_Directions for this task_
Reproduce, exactly and in full, only the lines below from the one containing "c₀ * (H : ℝ) ^ (-((d" through the one containing "def FeldmanPi : Prop".

Material supplied section start

/-- (L2) **The race at operating point II.** The level-1 approximation property at `(π, e)` and
`JointTypeSublinear` are incompatible with `trdeg ℚ(π, e) ≤ 1`: choose `ε = 1/(2c²)`,
`d₀ = d₀(ε)`, `Δ₀ = max(c, c(S+1))` with `S ≥ κ_d` for `d < d₀`, a uniform constant `μ` for the
finitely many degrees `d ≤ cΔ₀`, and `Y > c log(1/μ)`; the AP-output at `(Δ₀, Y)` has `d ≤ cΔ₀`
and `dist ≤ H^{−Δ₀/c} e^{−dY/c} ≤ H^{−κ'(d)} e^{−Y/c} < μ H^{−κ'(d)} ≤ dist`. Pure real analysis;
no finiteness of the set of challengers is needed in the constant form. [folklore] -/
theorem epiRace_pointII (hAP : AP1Hyp) (hJ : JointTypeSublinear) :
    AlgebraicIndependent ℚ ![Real.exp 1, Real.pi] := by
  by_contra hnot
  have htr := trdeg_le_one_of_not_algebraicIndependent hnot
  obtain ⟨c, hc1, hAP⟩ := hAP htr
  have hc0 : 0 < c := by linarith
  obtain ⟨hfin, hsub⟩ := hJ
  obtain ⟨d₀, hd₀⟩ := hsub (1 / (2 * c ^ 2)) (by positivity)
  choose κ hκ using hfin
  set κ' : ℕ → ℝ := fun d => if d < d₀ then κ d else 1 / (2 * c ^ 2) * d with hκ'def
  have hJ' : ∀ d, JointTypeLE d (κ' d) := by
    intro d
    show JointTypeLE d (if d < d₀ then κ d else 1 / (2 * c ^ 2) * d)
    split_ifs with h
    · exact hκ d
    · exact hd₀ d (not_lt.mp h)
  choose c₀ hc₀pos hc₀ using hJ'
  -- a bound S for the exponents below d₀, and the fixed Δ₀
  set S : ℝ := ∑ i ∈ Finset.range d₀, |κ i| with hSdef
  have hκS : ∀ d, d < d₀ → κ d ≤ S := fun d hd =>
    (le_abs_self _).trans
      (Finset.single_le_sum (f := fun i => |κ i|) (fun i _ => abs_nonneg _)
        (Finset.mem_range.mpr hd))
  have hS0 : 0 ≤ S := Finset.sum_nonneg fun i _ => abs_nonneg _
  set Δ₀ : ℝ := max c (c * (S + 1)) with hΔ₀def
  have hΔc : c ≤ Δ₀ := le_max_left _ _
  have hΔ0 : 0 < Δ₀ := lt_of_lt_of_le hc0 hΔc
  have hκ'le : ∀ d : ℕ, (d : ℝ) ≤ c * Δ₀ → κ' d ≤ Δ₀ / c := by
    intro d hd
    show (if d < d₀ then κ d else 1 / (2 * c ^ 2) * d) ≤ Δ₀ / c
    split_ifs with h
    · have h1 : S + 1 ≤ Δ₀ / c := by
        rw [le_div_iff₀ hc0]
        calc (S + 1) * c = c * (S + 1) := by ring
          _ ≤ Δ₀ := le_max_right _ _
      linarith [hκS d h]
    · calc 1 / (2 * c ^ 2) * (d : ℝ) ≤ 1 / (2 * c ^ 2) * (c * Δ₀) := by gcongr
        _ = Δ₀ / (2 * c) := by field_simp
        _ ≤ Δ₀ / c := div_le_div_of_nonneg_left hΔ0.le hc0 (by linarith)
  -- a uniform constant for the finitely many degrees d ≤ D
  set D : ℕ := ⌊c * Δ₀⌋₊ with hDdef
  set T : ℝ := ∑ i ∈ Finset.range (D + 1), (c₀ i)⁻¹ with hTdef
  have hT0 : 0 < T :=
    Finset.sum_pos (fun i _ => inv_pos.mpr (hc₀pos i)) ⟨0, Finset.mem_range.mpr (Nat.succ_pos _)⟩
  have hμ : ∀ d, d ≤ D → T⁻¹ ≤ c₀ d := by
    intro d hd
    have h1 : (c₀ d)⁻¹ ≤ T :=
      Finset.single_le_sum (f := fun i => (c₀ i)⁻¹) (fun i _ => (inv_pos.mpr (hc₀pos i)).le)
        (Finset.mem_range.mpr (Nat.lt_succ_of_le hd))
    exact (inv_le_comm₀ hT0 (hc₀pos d)).mpr h1
  -- run the approximation property at (Δ₀, Y) with Y large
  set Y : ℝ := max Δ₀ (c * |Real.log T| + c + 1) with hYdef
  have hΔY : Δ₀ ≤ Y := le_max_left _ _
  have hY0 : 0 ≤ Y := hΔ0.le.trans hΔY
  obtain ⟨γ, d, H, hfinrk, hcl, hdle, -, hdist⟩ := hAP Δ₀ Y hΔc hΔY
  have hadm : Admissible d H γ := ⟨hfinrk, hcl⟩
  obtain ⟨hd1, hH1⟩ := one_le_of_admissible hadm
  have hd1' : (1 : ℝ) ≤ d := by exact_mod_cast hd1
  have hHpos : (0 : ℝ) < H := by exact_mod_cast hH1
  have hlog : 0 ≤ Real.log H := Real.log_natCast_nonneg H
  have hdD : d ≤ D := Nat.le_floor hdle
  have hκd : κ' d ≤ Δ₀ / c := hκ'le d hdle
  -- lower bound from the joint type, upper bound from the approximation property
  have hlow : T⁻¹ * Real.exp (Real.log H * (-κ' d)) ≤ ‖γ - θ‖ := by
    have h1 := hc₀ d H γ hadm
    rw [Real.rpow_def_of_pos hHpos] at h1
    refine le_trans ?_ h1
    gcongr
    exact hμ d hdD
  have hup : ‖γ - θ‖ ≤ Real.exp (Real.log H * (-κ' d)) * Real.exp (-(Y / c)) := by
    have hdist' : ‖γ - θ‖ ≤ Real.exp (-((Real.log H * Δ₀ + d * Y) / c)) := hdist
    refine hdist'.trans ?_
    rw [← Real.exp_add, Real.exp_le_exp]
    have h1 : Real.log H * κ' d ≤ Real.log H * Δ₀ / c := by
      rw [mul_div_assoc]
      exact mul_le_mul_of_nonneg_left hκd hlog
    have h2 : Y / c ≤ d * Y / c := by
      rw [div_le_div_iff_of_pos_right hc0]
      nlinarith
    have h3 : (Real.log H * Δ₀ + d * Y) / c = Real.log H * Δ₀ / c + d * Y / c := by ring
    rw [h3]
    linarith
  have hcmp : T⁻¹ ≤ Real.exp (-(Y / c)) := by
    have h := hlow.trans hup
    rw [mul_comm] at h
    exact le_of_mul_le_mul_left h (Real.exp_pos _)
  -- but Y > c log T
  have hlt : Real.exp (-(Y / c)) < T⁻¹ := by
    rw [← Real.exp_log (inv_pos.mpr hT0), Real.exp_lt_exp, Real.log_inv, neg_lt_neg_iff,
      lt_div_iff₀ hc0]
    have h1 : Real.log T * c ≤ |Real.log T| * c :=
      mul_le_mul_of_nonneg_right (le_abs_self _) hc0.le
    have h2 : c * |Real.log T| + c + 1 ≤ Y := le_max_right _ _
    linarith
  linarith

/-- Hence **the crux is consumed by the route only through `JointTypeSublinear`**: a complete,
sorry-free proof of the support item `EPiRace` (stmt-Schanuel-11044) factoring through (L1) and
(L2) — a different kernel from Disproof.lean's `epiRace_kernel` (which races at `Y ≍ Δ^{b−1}`).
Not proposed for landing here (prover's item); evidence only. -/
theorem epiRace_via_pointII : EPiRace :=
  fun hAP hcrux => epiRace_pointII hAP (jointTypeSublinear_of_crux hcrux)

/-! ## Calibration: what single-number theory gives (printed inputs, to vendor) -/

/-- Popken 1929 / Mahler 1932 (Bugeaud 2004 (3.32), p. 83: `|P(e)| ≥ H^{-n-c₉(n)/log log H}` for
`H` large, hence `w_n(e) = n` and `e` is an `S*`-number of `*`-type 1, Cor. 3.2), in the crux's
clause currency and in constant form: for every degree `d` and `η > 0` there is `c₀(d, η) > 0`
with `|e − z| ≥ c₀ · H^{−(d+1+η)}` whenever `Clause d H z`. UNPROVED in tree (named fact). -/
def MahlerPopkenE : Prop :=
  ∀ (d : ℕ) (η : ℝ), 0 < η → ∃ c₀ : ℝ, 0 < c₀ ∧ ∀ (H : ℕ) (z : ℂ), Clause d H z →
    c₀ * (H : ℝ) ^ (-((d : ℝ) + 1 + η)) ≤ ‖z - (Real.exp 1 : ℂ)‖

/-- Waldschmidt 1978 / Fel'dman (Bugeaud 2004 p. 183: `3·2^{38} n (log M + n log n)(1 + log n)`
is a measure of algebraic approximation for `π`), in constant form per degree:
`|π − z| ≥ c₀(d) · H^{−c d (1 + log d)}`. UNPROVED in tree (named fact; = NW1996 Thm 2). -/
def FeldmanPi : Prop :=
  ∃ c : ℝ, 0 < c ∧ ∀ d : ℕ, 1 ≤ d → ∃ c₀ : ℝ, 0 < c₀ ∧ ∀ (H : ℕ) (z : ℂ), Clause d H z →
    c₀ * (H : ℝ) ^ (-(c * d * (1 + Real.log d))) ≤ ‖z - (Real.pi : ℂ)‖

/-- (C1) **`e` alone already gives finite, LINEAR joint type `κ(d) ≤ d + 2`**: the sup norm
dominates the `e`-coordinate, whose clause is the clause of `MahlerPopkenE`. So the entire
content of the `n = 2` layer of the route is the passage `d + 2 ↦ o(d)`. [folklore] -/
theorem jointTypeLE_of_mahlerPopkenE (hMP : MahlerPopkenE) (d : ℕ) :
    JointTypeLE d ((d : ℝ) + 2) := by
  obtain ⟨c₀, hc₀, hc⟩ := hMP d 1 one_pos
  refine ⟨c₀, hc₀, fun H γ hadm => ?_⟩
  have h1 := hc H (γ 1) (hadm.2 1)
  have hcomp : ‖γ 1 - (Real.exp 1 : ℂ)‖ ≤ ‖γ - θ‖ := by
    have := norm_le_pi_norm (γ - θ) 1
    simpa [θ] using this
  have hexp : ((d : ℝ) + 1 + 1) = (d : ℝ) + 2 := by ring
  rw [hexp] at h1
  exact h1.trans hcomp

/-! ## Pricing at operating point II: per-degree transcendence type of the PAIR, sub-cubic -/

/-- Transcendence type of the pair `(π, e)` in total degree `k` is at most `τ` (constant form):
`|Q(π, e)| ≥ c₀ · H(Q)^{−τ}` for every non-zero `Q ∈ ℤ[x, y]` of total degree `≤ k` and naive
height `≤ Hq`. -/
def PairTypeLE (k : ℕ) (τ : ℝ) : Prop :=
  ∃ c₀ : ℝ, 0 < c₀ ∧ ∀ (Q : MvPolynomial (Fin 2) ℤ) (Hq : ℕ), Q ≠ 0 → Q.totalDegree ≤ k →
    (∀ m, |Q.coeff m| ≤ (Hq : ℤ)) → c₀ * (Hq : ℝ) ^ (-τ) ≤ ‖MvPolynomial.aeval θ Q‖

Material supplied section end

_Result for this task_
    c₀ * (H : ℝ) ^ (-((d : ℝ) + 1 + η)) ≤ ‖z - (Real.exp 1 : ℂ)‖

/-- Waldschmidt 1978 / Fel'dman (Bugeaud 2004 p. 183: `3·2^{38} n (log M + n log n)(1 + log n)`
is a measure of algebraic approximation for `π`), in constant form per degree:
`|π − z| ≥ c₀(d) · H^{−c d (1 + log d)}`. UNPROVED in tree (named fact; = NW1996 Thm 2). -/
def FeldmanPi : Prop :=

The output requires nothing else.